Ottawa Journal Thursday 26 June 1913

Saw Train Wrecked; Tells Thrilling Story of the Scenes After the Crash
Westboro Resident was Watching Express from Electric Car
Four Coaches Suddenly Jumped Outwards Into the River - Terrible Scenes Immediately Followed.
Mr. H. Hill, of Westboro, witnessed the wreck. Mr. Hill and his wife had taken a car ride to Britannia. He says: "Returning, when near McKellar Townsite, between McKellar homestead and Mason's mill. I noticed the train coming. Two track-layers had just stood aside to allow the train to pass when suddenly four coaches upset. Two fell inwards and two outwards into the Ottawa River.  The two which upset towards the shore side of the tracks fell on the two track men. They must have been killed.

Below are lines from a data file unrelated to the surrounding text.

import Summits.HubbardSuperconductivity.HubbardSuperconductivity.Theorems.AnisotropyChordTransferFibre3FinXB2Eval

/-!
# Route `AnisotropyChord` / H0 rotor rung: FIN XB2 row-`N₁` certificate at `L = 33` — cell facts, part `c`

Kernel facts `xbCellAny2 33 (49/50) la lb c = true` (evaluator `…FinXB2Eval`, point wedges recomputed in the same `decide`) for 1 λ-cell(s) of the per-`L` cover
(`…FinXB2Cover.xbCheck2`; cell design: p3 g6 scratch `xb_design2.py`, float mirror `xb_mirror.py` (g5)); assembled in `…FinXB2ThirtyThree`.
Prover seat `hubbard-h0-rotor-p3` g6; helper for piece A = stmt-HubbardSuperconductivity-23918 of rung 19089 (`--supports`, helper class).
WHAT THIS IS NOT: nothing here proves superconductivity in the Hubbard model (rotor TARGET as worded stays FALSE, g15 verdict); kernel facts for the FIN certificate of ONE hypothesis (row `N₁`) of ONE conditional reduction.  Tree imports only; no sorry, no new axioms.
-/

set_option linter.dupNamespace false

namespace Summit.HubbardSuperconductivity.HubbardSuperconductivity.Theorems.AnisotropyChord.Transfer.Fibre3

namespace FinXB

set_option maxHeartbeats 4000000 in
/-- kernel fact: cell 18 at `L = 33` (certified, c = (2/5 : ℚ)). [folklore] -/
theorem xb2c33_18 : xbCellAny2 33 (49/50 : ℚ) 92533358672377 104551128629952 (2/5 : ℚ) = true := by
  decide +kernel

end FinXB

end Summit.HubbardSuperconductivity.HubbardSuperconductivity.Theorems.AnisotropyChord.Transfer.Fibre3
/-- **The rank loci are semialgebraic.** For `ℚ`-semialgebraic `Ω j i` on a `ℚ`-semialgebraic `U₁`,
the set of `x ∈ U₁` admitting `d` linearly independent vectors in the local kernel
`{f | ∃ r > 0, ∀ y ∈ U₁, dist y x < r → ∀ j, ∑ᵢ fᵢ Ω j i y = 0}` is `ℚ`-semialgebraic
(a first-order description; Tarski–Seidenberg in the form definable = semialgebraic).
[cite: BasuPollackRoy2006, Cor. 2.78 (§2.5.1)] -/
theorem uniformCells_isSemialgebraic_rankLocus {n k : ℕ} {U₁ : Set (Fin n → ℝ)}
    (hU₁ : IsSemialgebraic ℚ U₁) {Ω : Fin n → Fin k → (Fin n → ℝ) → ℝ}
    (hΩ : ∀ j i, IsSemialgebraicFunOn ℚ U₁ (Ω j i)) (d : ℕ) :
    IsSemialgebraic ℚ {x : Fin n → ℝ | x ∈ U₁ ∧ ∃ f : Fin d → Fin k → ℝ, LinearIndependent ℝ f ∧
      ∀ a, ∃ r : ℝ, 0 < r ∧ ∀ y ∈ U₁, dist y x < r → ∀ j, ∑ i, f a i * Ω j i y = 0} := by
  classical
  have hI := uniformCells_definable_linearIndependent (α := Fin n ⊕ (Fin d × Fin k)) (d := d)
    (k := k) fun a i => Sum.inr (a, i)
  have hLoc : (range ((↑) : ℚ → ℝ)).Definable Language.orderedRing
      (⋂ a : Fin d, {v : Fin n ⊕ (Fin d × Fin k) → ℝ | ∃ r : ℝ, 0 < r ∧ ∀ y ∈ U₁,
        dist y (v ∘ Sum.inl) < r → ∀ j, ∑ i, v (Sum.inr (a, i)) * Ω j i y = 0}) :=
    definable_iInter_of_finite fun a =>
      uniformCells_definable_local hU₁ hΩ Sum.inl fun i => Sum.inr (a, i)
  refine isSemialgebraic_of_definable ?_
  convert (definable_of_isSemialgebraic hU₁).inter (hI.inter hLoc).exists_of_finite using 1
  ext x
  simp only [mem_setOf_eq, mem_inter_iff, mem_iInter, Sum.elim_inr, Sum.elim_comp_inl]
  refine and_congr_right fun _ => ⟨?_, ?_⟩
  · rintro ⟨f, hf, h⟩
    exact ⟨fun p => f p.1 p.2, hf, h⟩
  · rintro ⟨u, hu, h⟩
    exact ⟨fun a i => u (a, i), hu, h⟩

/-! ### The local kernel as a family of subspaces -/

/-- `d ≤ dim L'` iff `L'` contains `d` linearly independent vectors. [folklore] -/
theorem uniformCells_le_finrank_iff {k d : ℕ} (L' : Submodule ℝ (Fin k → ℝ)) :
    d ≤ Module.finrank ℝ L' ↔ ∃ f : Fin d → Fin k → ℝ, LinearIndependent ℝ f ∧ ∀ a, f a ∈ L' := by
  constructor
  · intro hd
    obtain ⟨g, hg⟩ := exists_linearIndependent_of_le_finrank hd
    exact ⟨fun a => (g a : Fin k → ℝ), hg.map' L'.subtype (Submodule.ker_subtype _), fun a => (g a).2⟩
  · rintro ⟨f, hf, hfL⟩
    have h : LinearIndependent ℝ (fun a => (⟨f a, hfL a⟩ : L')) :=
      LinearIndependent.of_comp L'.subtype hf
    simpa using h.fintype_card_le_finrank

/-- **The local kernel.** The local kernels
`L x = {f | ∃ r > 0, ∀ y ∈ U₁, dist y x < r → ∀ j, ∑ᵢ fᵢ Ω j i y = 0}` form a family of real
subspaces of `ℝᵏ`. [folklore] -/
theorem uniformCells_exists_localKernel {n k : ℕ} (U₁ : Set (Fin n → ℝ))
    (Ω : Fin n → Fin k → (Fin n → ℝ) → ℝ) :
    ∃ L : (Fin n → ℝ) → Submodule ℝ (Fin k → ℝ), ∀ x f, f ∈ L x ↔
      ∃ r : ℝ, 0 < r ∧ ∀ y ∈ U₁, dist y x < r → ∀ j, ∑ i, f i * Ω j i y = 0 := by
  refine ⟨fun x =>
    { carrier := {f | ∃ r : ℝ, 0 < r ∧ ∀ y ∈ U₁, dist y x < r → ∀ j, ∑ i, f i * Ω j i y = 0}
      add_mem' := ?_
      zero_mem' := ⟨1, one_pos, fun y _ _ j => by simp⟩
      smul_mem' := ?_ }, fun x f => Iff.rfl⟩
  · rintro f g ⟨r, hr, hf⟩ ⟨s, hs, hg⟩
    refine ⟨min r s, lt_min hr hs, fun y hy hd j => ?_⟩
    simp only [Pi.add_apply, add_mul, Finset.sum_add_distrib,
      hf y hy (hd.trans_le (min_le_left _ _)) j, hg y hy (hd.trans_le (min_le_right _ _)) j,
      add_zero]
  · rintro c f ⟨r, hr, hf⟩
    refine ⟨r, hr, fun y hy hd j => ?_⟩
    simp only [Pi.smul_apply, smul_eq_mul, mul_assoc, ← Finset.mul_sum, hf y hy hd j, mul_zero]

/-- **Monotonicity of the local kernel**: a vector in the local kernel at `x` is in the local
kernel at every point near `x` (halve the radius). Here the local kernel is any family `L` with
`f ∈ L x ↔ ∃ r > 0, ∀ y ∈ U₁, dist y x < r → P y f`. [folklore] -/
theorem uniformCells_eventually_mem {n k : ℕ} {U₁ : Set (Fin n → ℝ)}
    {P : (Fin n → ℝ) → (Fin k → ℝ) → Prop} {L : (Fin n → ℝ) → Submodule ℝ (Fin k → ℝ)}
    (hL : ∀ x f, f ∈ L x ↔ ∃ r : ℝ, 0 < r ∧ ∀ y ∈ U₁, dist y x < r → P y f)
    {x : Fin n → ℝ} {f : Fin k → ℝ} (hf : f ∈ L x) : ∀ᶠ y in 𝓝 x, f ∈ L y := by
  obtain ⟨r, hr, h⟩ := (hL x f).1 hf
  filter_upwards [Metric.ball_mem_nhds x (half_pos hr)] with y hy
  refine (hL y f).2 ⟨r / 2, half_pos hr, fun z hz hzy => h z hz ?_⟩
  calc dist z x ≤ dist z y + dist y x := dist_triangle _ _ _
    _ < r / 2 + r / 2 := add_lt_add hzy hy
    _ = r := add_halves r

/-- The local kernel can only grow along convergence: `L x ≤ L y` for all `y` near `x` (apply
`uniformCells_eventually_mem` to a finite generating set of `L x`). [folklore] -/
theorem uniformCells_eventually_le {n k : ℕ} {U₁ : Set (Fin n → ℝ)}
    {P : (Fin n → ℝ) → (Fin k → ℝ) → Prop} {L : (Fin n → ℝ) → Submodule ℝ (Fin k → ℝ)}
    (hL : ∀ x f, f ∈ L x ↔ ∃ r : ℝ, 0 < r ∧ ∀ y ∈ U₁, dist y x < r → P y f)
    (x : Fin n → ℝ) : ∀ᶠ y in 𝓝 x, L x ≤ L y := by
  obtain ⟨S, hS⟩ := (Module.Finite.iff_fg.mp inferInstance : (L x).FG)
  have h : ∀ᶠ y in 𝓝 x, ∀ s ∈ S, s ∈ L y :=
    (eventually_all_finset S).2 fun s hs =>
      uniformCells_eventually_mem hL (hS ▸ Submodule.subset_span hs)
  filter_upwards [h] with y hy
  rw [← hS]
  exact Submodule.span_le.2 hy

/-- **Constancy of the local kernel on cells**: on a preconnected set on which `dim L` is constant,
the local kernel `L` is constant (`L x ≤ L y` near `x` and equal dimensions force `L x = L y`;
then chain along the preconnected set, `IsPreconnected.induction₂`). [folklore] -/
theorem uniformCells_eq_of_isPreconnected {n k : ℕ} {U₁ : Set (Fin n → ℝ)}
    {P : (Fin n → ℝ) → (Fin k → ℝ) → Prop} {L : (Fin n → ℝ) → Submodule ℝ (Fin k → ℝ)}
    (hL : ∀ x f, f ∈ L x ↔ ∃ r : ℝ, 0 < r ∧ ∀ y ∈ U₁, dist y x < r → P y f)
    {C : Set (Fin n → ℝ)} (hC : IsPreconnected C) {d : ℕ}
    (hCd : ∀ x ∈ C, Module.finrank ℝ (L x) = d) {x y : Fin n → ℝ} (hx : x ∈ C) (hy : y ∈ C) :
    L x = L y := by
  refine hC.induction₂ (fun a b => L a = L b) (fun z hz => ?_)
    (fun _ _ _ _ _ _ h₁ h₂ => h₁.trans h₂) (fun _ _ _ _ h => h.symm) hx hy
  filter_upwards [nhdsWithin_le_nhds (uniformCells_eventually_le hL z), self_mem_nhdsWithin]
    with w hle hw
  exact Submodule.eq_of_le_of_finrank_eq hle (by rw [hCd z hz, hCd w hw])

/-! ### Main theorem of this file: the strata are semialgebraic -/

/-- **The strata of the local kernel are semialgebraic**: with `L` the local kernel of
`ℚ`-semialgebraic `Ω j i` on a `ℚ`-semialgebraic `U₁`, each `{x ∈ U₁ | dim L x = d}` is
`ℚ`-semialgebraic (difference of two rank loci, `uniformCells_isSemialgebraic_rankLocus`).
[cite: BasuPollackRoy2006, Cor. 2.78 (§2.5.1)] -/
theorem uniformCells_isSemialgebraic_strata {n k : ℕ} {U₁ : Set (Fin n → ℝ)}
    (hU₁ : IsSemialgebraic ℚ U₁) {Ω : Fin n → Fin k → (Fin n → ℝ) → ℝ}
    (hΩ : ∀ j i, IsSemialgebraicFunOn ℚ U₁ (Ω j i)) {L : (Fin n → ℝ) → Submodule ℝ (Fin k → ℝ)}
    (hL : ∀ x f, f ∈ L x ↔
      ∃ r : ℝ, 0 < r ∧ ∀ y ∈ U₁, dist y x < r → ∀ j, ∑ i, f i * Ω j i y = 0)
    (d : ℕ) : IsSemialgebraic ℚ {x | x ∈ U₁ ∧ Module.finrank ℝ (L x) = d} := by
  have hT : ∀ m : ℕ, IsSemialgebraic ℚ {x | x ∈ U₁ ∧ m ≤ Module.finrank ℝ (L x)} := fun m => by
    convert uniformCells_isSemialgebraic_rankLocus hU₁ hΩ m using 1
    ext x
    simp only [mem_setOf_eq, uniformCells_le_finrank_iff, hL]
  convert (hT d).diff (hT (d + 1)) using 1
  ext x
  simp only [mem_setOf_eq, Set.mem_sdiff, not_and, not_le]
  constructor
  · rintro ⟨hx, h⟩
    exact ⟨⟨hx, h.ge⟩, fun _ => by omega⟩
  · rintro ⟨⟨hx, h1⟩, h2⟩
    exact ⟨hx, by have := h2 hx; omega⟩

/-- **The strata of the local kernel are semialgebraic** (registered form of
`uniformCells_isSemialgebraic_strata`, consumed by `stub_uniformCells`): for `ℚ`-semialgebraic
`Ω j i` on a `ℚ`-semialgebraic `U₁ ⊆ ℝⁿ` and `L` their local kernel, every stratum
`{x ∈ U₁ | dim L x = d}` is `ℚ`-semialgebraic. [cite: BasuPollackRoy2006, Cor. 2.78 (§2.5.1)] -/
theorem uniformCells_strata : ∀ (n k : ℕ) (U₁ : Set (Fin n → ℝ))
    (Ω : Fin n → Fin k → (Fin n → ℝ) → ℝ) (L : (Fin n → ℝ) → Submodule ℝ (Fin k → ℝ)) (d : ℕ),
    IsSemialgebraic ℚ U₁ → (∀ j i, IsSemialgebraicFunOn ℚ U₁ (Ω j i)) →
    (∀ x f, f ∈ L x ↔ ∃ r : ℝ, 0 < r ∧ ∀ y ∈ U₁, dist y x < r → ∀ j, ∑ i, f i * Ω j i y = 0) →
    IsSemialgebraic ℚ {x | x ∈ U₁ ∧ Module.finrank ℝ (L x) = d} :=
  fun _ _ _ _ _ d hU₁ hΩ hL => uniformCells_isSemialgebraic_strata hU₁ hΩ hL d

end Summit.KontsevichZagierPeriods.LiouvilleUnfolding.LogPrimitiveNL.AxSchanuelGerms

"The engine and first three coaches and the last two did not leave the rails. The engine and first three coaches broke away from the wreck and went forward. Then the last coach of the three broke loose again from the engine and front two cars. The last two coaches stood on the track. They did not telescope. Two of the cars, the ones which fell inwards, buckled and fell nearly lengthwise. We got one man out from right underneath one of these cars. His chest was badly mangled and he died immediately afterward without gaining consciousness.
Cars in Water
"The cars in the river were only half submerged and when the rescue party arrived we broke in the windows and commenced to pull out the people in these cars'"

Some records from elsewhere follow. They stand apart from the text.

import Summits.QuantumFields.YangMills.Theorems.PoincareLipschitzImproveOfCoreLetters
import Summits.QuantumFields.YangMills.Theorems.PoincareLipschitzSmallRangeOfOneStepSrc
import Summits.QuantumFields.YangMills.Theorems.PoincareLipschitzSphereMapOneStepLogFree
import Summits.QuantumFields.YangMills.Theorems.PoincareLipschitzKnitScaleLetters
import Summits.QuantumFields.YangMills.Theorems.PoincareLipschitzKnitDoorRowsLogFree
import Summits.QuantumFields.YangMills.Theorems.PoincareLipschitzKnitFlatTopScale
import HarnessLib

/-!
# Crux stmt-QuantumFields-19936 `UnitScaleTilt.HistoryTailL`, route crux `PoincareLipschitz.BlockLipschitzL` (stmt-QuantumFields-23533), K2 — K-4b «THE ORGAN
# REDUCED TO ITS CORE»: `hImprove` (FROZEN v1 899858e5: the windowed, `log⁶`-weighted energy improvement) ⟸ `hImproveCore` (LEAD w1 g9 v0→v1 7446c95a:
# bounded normalised energy ⟹ small normalised energy at ONE comparable scale), by the LOG-FREE E→R door read as an ENERGY envelope at the centre

Cell `ym3-torus` (YM ladder rung R3 = continuum SU(2) Yang–Mills on the three-torus — a RUNG, NOT the Clay problem: not d = 4, not infinite volume, not a mass
gap); width seat `ym-ust-19936-w2` gen 12 (LEAD ym-ust-19936-w1 g9 2026-08-29T08:04:16Z «K-4 PENS: … w2 g12 (K-4 knit `hImprove_of_core : hImproveCore →
⟨hImprove v1⟩`)»; my 08:06Z located point: the descent must carry a SCALE-DEPENDENT (Morrey-class) twist source — the door ✓p701912 — not a constant slack).
THEOREMS ONLY (def-free); `--supports stmt-QuantumFields-19936 --as helper`.  Composition of LANDED files: ✓`PoincareLipschitzSphereMapOneStepLogFree.
hLogFreeOneStep_holds` (★w5 g12: the log-free one-step improvement with constant slack, threshold `E_r ≤ ε₁r`), ✓`PoincareLipschitzImproveOfCoreLetters` (K-4a:
`oneStep_socket_logFree` over LEAD's K-2a ✓`flat_almostMin_const_slack`, and the pure-real rows), ✓`PoincareLipschitzSmallRangeOfOneStepSrc.
geometricStep_of_oneStep_src` ∕ `morrey_at_centre_of_geometricStep_src` (px8 F6-S), ✓`PoincareLipschitzKnitDoorRowsLogFree.doorRows_logFree` (w2),
✓`PoincareLipschitzKnitLadderLetters.exists_ladder_top'` (px8), ✓`PoincareLipschitzKnitScaleLetters.exists_threshold_sq_of_scaleLoss` (w7),
✓`PoincareLipschitzKnitFlatTopScale.energy_le_two_mul_twist_add` (w7).  Nothing here proves `hImproveCore` (the K2 organ of record — NOT in print even in the
continuum without compactness; ℤ³ road = discrete Luckhaus + compactness, RULING g9-6), `hRegH`, a stub, `BlockLipschitzL`, `HistoryTailL` or a summit statement.

THE PROOF.  Fix `Λ₀ ε₀ κ`.  Constants in order: `A` (✓`hLogFreeOneStep_holds`) → `m := ⌈32A⌉₊ + 2` → `ε := ¼(m²)⁻¹` → `ε₁(ε)` → `c_T` (✓`doorRows_logFree`)
→ `ε_c := ε₁∕(4m)` → `C_c, R_c` (`hImproveCore` at `(Λ₀, ε_c)`) → `κ′ := max κ (max K_req (2C_cm + 2))`, `K_req := (18ε₁m³C_c + 11664m⁴(√ε₁+1) + 750)∕ε₀`
→ `R₁` (✓`exists_threshold_sq_of_scaleLoss (2κ′)`) → `C₀ := max C_c ((2c_T)⁻¹ + 100m∕ε₁ + 2κ′)`, `R₀ := max R_c (max R₁ (max 64 (C_c(m+1))))`.  At `(z, R)`:
the core gives `r₀` (`R ≤ C_cr₀`, `4r₀ ≤ R`, `E_τ(Q_{2r₀}) ≤ ε_cr₀`); ✓`exists_ladder_top'` gives `m^K ∈ ((2r₀−1)∕m, 2r₀−1]`; the flat top energy is `≤ ε₁m^K`
(`top_threshold_logFree`); the rows hold (`reg_row`: `τ₀m^K ≤ τ₀R∕2 ≤ (2C₀)⁻¹ ≤ c_T`); `oneStep_socket_logFree` ∘ ✓`geometricStep_of_oneStep_src` give the
ladder step at the centre; ✓`morrey_at_centre_of_geometricStep_src` gives `E(Q_ρ(z)) ≤ (m²E_top∕(m^K)² + 2m⁴N_s)(ρ+1)²` for every `0 ≤ ρ ≤ m^K` — read at
`ρ := 2r_f`, `r_f := ⌊R∕(κ′log⁶R)⌋` (`R∕(κ′log⁶R) ≥ 2√R ≥ 16`; `window_radius`, `window_rows`, `two_rf_le_top`), where `twist_le_two_mul_flat_add` and
`final_row_logFree` give `E_τ(Q_{2r_f})·log⁶r_f ≤ ε₀r_f`, and the window `R ≤ 2κ′log⁶R·r_f ≤ C₀log⁶R·r_f`, `κlog⁶R·r_f ≤ R`, `Q_{2r_f} ⊆ Q_R`.
* ★★★ `hImprove_of_core (hCore : ⟨hImproveCore VERBATIM⟩) : ⟨hImprove v1 899858e5 VERBATIM⟩`.
HONEST SCOPE.  A reduction between two displayed texts; YM₃ on T³ is rung R3, not Clay; YM gap NOT proved.

References: R. Schoen, K. Uhlenbeck, J. Diff. Geom. 17 (1982) 307–335 [SchoenUhlenbeck1982] (§4); M. Giaquinta, Annals of Math. Studies 105 (1983)
[Giaquinta1984] (Ch. III Lemma 2.1 p.86: Campanato∕Morrey iteration with an additive source).
-/

set_option autoImplicit false

noncomputable section

open scoped BigOperators InnerProductSpace
open Finset

namespace Summit.QuantumFields.YangMills.Theorems.PoincareLipschitzImproveOfCore

open Literature.MathematicalPhysics.QuantumFieldTheory.Balaban1983to89
open B4Eq19LatticeOperators (Zd box unitVec mem_box box_mono box_subset_box self_mem_box add_unitVec_mem_box sub_unitVec_mem_box card_box)
open Summit.QuantumFields.YangMills.Theorems.PoincareLipschitzSmallRangeOfOneStepSrc (geometricStep_of_oneStep_src morrey_at_centre_of_geometricStep_src)
open Summit.QuantumFields.YangMills.Theorems.PoincareLipschitzSphereMapOneStepLogFree (hLogFreeOneStep_holds)
open Summit.QuantumFields.YangMills.Theorems.PoincareLipschitzKnitLadderLetters (exists_ladder_top' card_box_three)
open Summit.QuantumFields.YangMills.Theorems.PoincareLipschitzKnitScaleLetters (exists_threshold_sq_of_scaleLoss)
open Summit.QuantumFields.YangMills.Theorems.PoincareLipschitzKnitDoorRowsLogFree (doorRows_logFree)
open Summit.QuantumFields.YangMills.Theorems.PoincareLipschitzKnitFlatTopScale (energy_le_two_mul_twist_add)
open Summit.QuantumFields.YangMills.Theorems.PoincareLipschitzImproveOfCoreLetters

"Some of the dead came from these cars. Whether they were pinned down and drowned in that way, I do not know. They may have been stunned and drowned in this manner.
The first people we took out of the cars on the bank were a man and a boy with their hands badly injured. They were placed in the ambulance and hurried to the hospital. The first doctors to arrive on the scene were Dr. I.G. Smith and Dr. Kidd.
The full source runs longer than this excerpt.